Now that Republican Rep. Ron Paul is retiring, it’s only natural that we’ve got his M.O. down pat. When, in response to the shooting in Sandy Hook, government is buzzing for gun legislation, we know already that he is going to support the Second Amendment as the political right has typically interpreted it. I suppose we should also have expected that he denounced a plan coming from the right as well. The National Rifle Association has called for armed officers to protect every public school the way they already do for banks and elected leaders; this was the plan spelled out by NRA head Wayne LaPierre last Friday
“The only thing that stops a bad guy with a gun is a good guy with a gun,” he said, with standard NRA logic, and Paul was even willing to agree that “more guns equals less crime,” which sounds a little like crazy talk on the one hand, but as he says “private gun ownership prevents many shootings.”
Nevertheless, Paul is absolutely against turning schools into versions of our paranoid and security-cramped airports. “Do we really want to live in a world of police checkpoints, surveillance cameras, metal detectors, X-ray scanners and warrantless physical searches? We see this culture in our airports: witness the shabby spectacle of once proud, happy Americans shuffling thought long lines while uniformed TSA agents bark orders. This is the world of government provided ‘security,’ a world far too many Americans now seem to accept or even endorse.”

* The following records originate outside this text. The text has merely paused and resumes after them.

/-!
HONEST FRAMING: exact (Metropolis-corrected) sampling algorithms for lattice gauge theory; figures
of merit are autocorrelation/cost numbers at stated couplings and volumes; no continuum-physics
claim.

# HomStarLumping — CHAPTER U's HOMOGENEOUS STAR LUMPS ONTO THE LAZY VERSION OF X5's STEP CHAIN: THE FIBRE SUMS OF `t·GSw + (1−t)·Π_w^M` OVER `Λ = (hub content, composition)`
# ARE `t·A(Λy,·) + (1−t)w_0·B(Λy,·) + (1−t)(1−w_0)·δ_{Λy}` — OPEN-MATH ITEM 1 (i) (c) IN ITS HONEST FORM, FIRST HALF (lean-2 GEN-44, ours)

Venture-side (OURS).  Cell `lqcd-flow` (pub-lqcd), unit `pub-lqcd-lean-2-g44`, 2026-08-31.  Chapter AD, file 8 (OPEN-MATH item 1 (i) (c) «configuration vs lumped» in its honest form).  The SCHEME is chapter U's
homogeneous star on `Fin (K+1) → S` (persistent hub level `0` with exact redraws from `μ_0`, `K` idle cold levels of one law `μ_1`, identity maps, uniform entry list `κ` with `c` entries per
level): `P = t·ptGraphSwap μ {(0,(κ r).succ)} id + (1−t)·prodKernel w M`.  The LUMPING `Λ` sends a configuration to (its hub content, its composition over all `K+1` levels) in the
state space of chapter X file 5 (`hub`, `comp`, `hinj`).  With X5's objects for `μ0 := μ 0`, `acc(h,v) = min{1, μ_0(v)μ_1(h)/(μ_0(h)μ_1(v))}` (T5's `homStar_accept_eq_acc`), `Kh`, `A`, `B`:

* `homStar_counts_update` (composition after a redraw), `homStar_counts_swap` (a swap keeps the composition), `homStar_counts_succ`, `homStar_sum_levels_by_content` (counting helpers),
  `homStar_fibre_redraw`: `Σ_{z : Λz = x'} Π^{M_0}(y,z) = B(Λy, x')`, `homStar_fibre_swap`: `Σ_{z : Λz = x'} GSw(y,z) = A(Λy, x')` (chapter M's accept∕reject form of the entry kernels
  `ptGraphSwap_eq_avg_entryKernel`, `entrySwap_eq_accept_reject`; T5's `homStar_accept_eq_acc`; the uniform list), `homStar_fibre_idle` (an idle cold level is the identity),
  **`homStar_fibre_step`**: `Σ_{z : Λz = x'} P(y,z) = t·A(Λy,x') + (1−t)(w_0·B(Λy,x') + (1−w_0)·𝟙{Λy = x'})`.

So `P` is Dynkin-lumpable through `Λ` onto the LAZY step chain `(t+h)·S_σ + (1−t−h)·I`, `h = (1−t)w_0`, `σ = t/(t+h)`, `S_σ = σA + (1−σ)B` — chapter AD's laws (AD3∕AD4 ceiling, AD6∕AD7
floor) transfer to the scheme's EXCHANGEABLE (pooled) observables with the time change `n ↦ (t+h)n` (file 9).  Literature grade (cell rule): OWN, plumbing; nothing cited; no new bib keys.
-/

noncomputable section
open Finset Function
open Literature.Probability.MarkovChains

There is some exasperation in the last phrase, that America, which is supposed to be a champion of freedom, is tolerating such drastic impositions on their rights, comforts, and liberties.
“Predictably, the political left responded to the tragedy [in Sandy Hook] with emotional calls for increased gun control. This is understandable, but misguided. The impulse to have government ‘do something’ to protect us in the wake of national tragedies is reflexive and often well intentioned,” said Paul. “The political right, unfortunately, has fallen into the same trap in its call for quick legislative solutions to gun violence. If only we put armed police or armed teachers in schools, we’re told, would-be school shooters will be dissuaded or stopped.
“I don’t agree that conservatives and libertarians should view government legislation, especially at the federal level, as the solution to violence. Real change can happen only when we commit ourselves to rebuilding civil society in America, meaning a society based on family, religion, civic and social institutions, and peaceful cooperation through markets.”
These are the enduring ideas of Paul’s career. However, telling government to back off and let these institutions and organizations grow on their own requires a farmer’s patience, which it seems America and its government entirely lacks.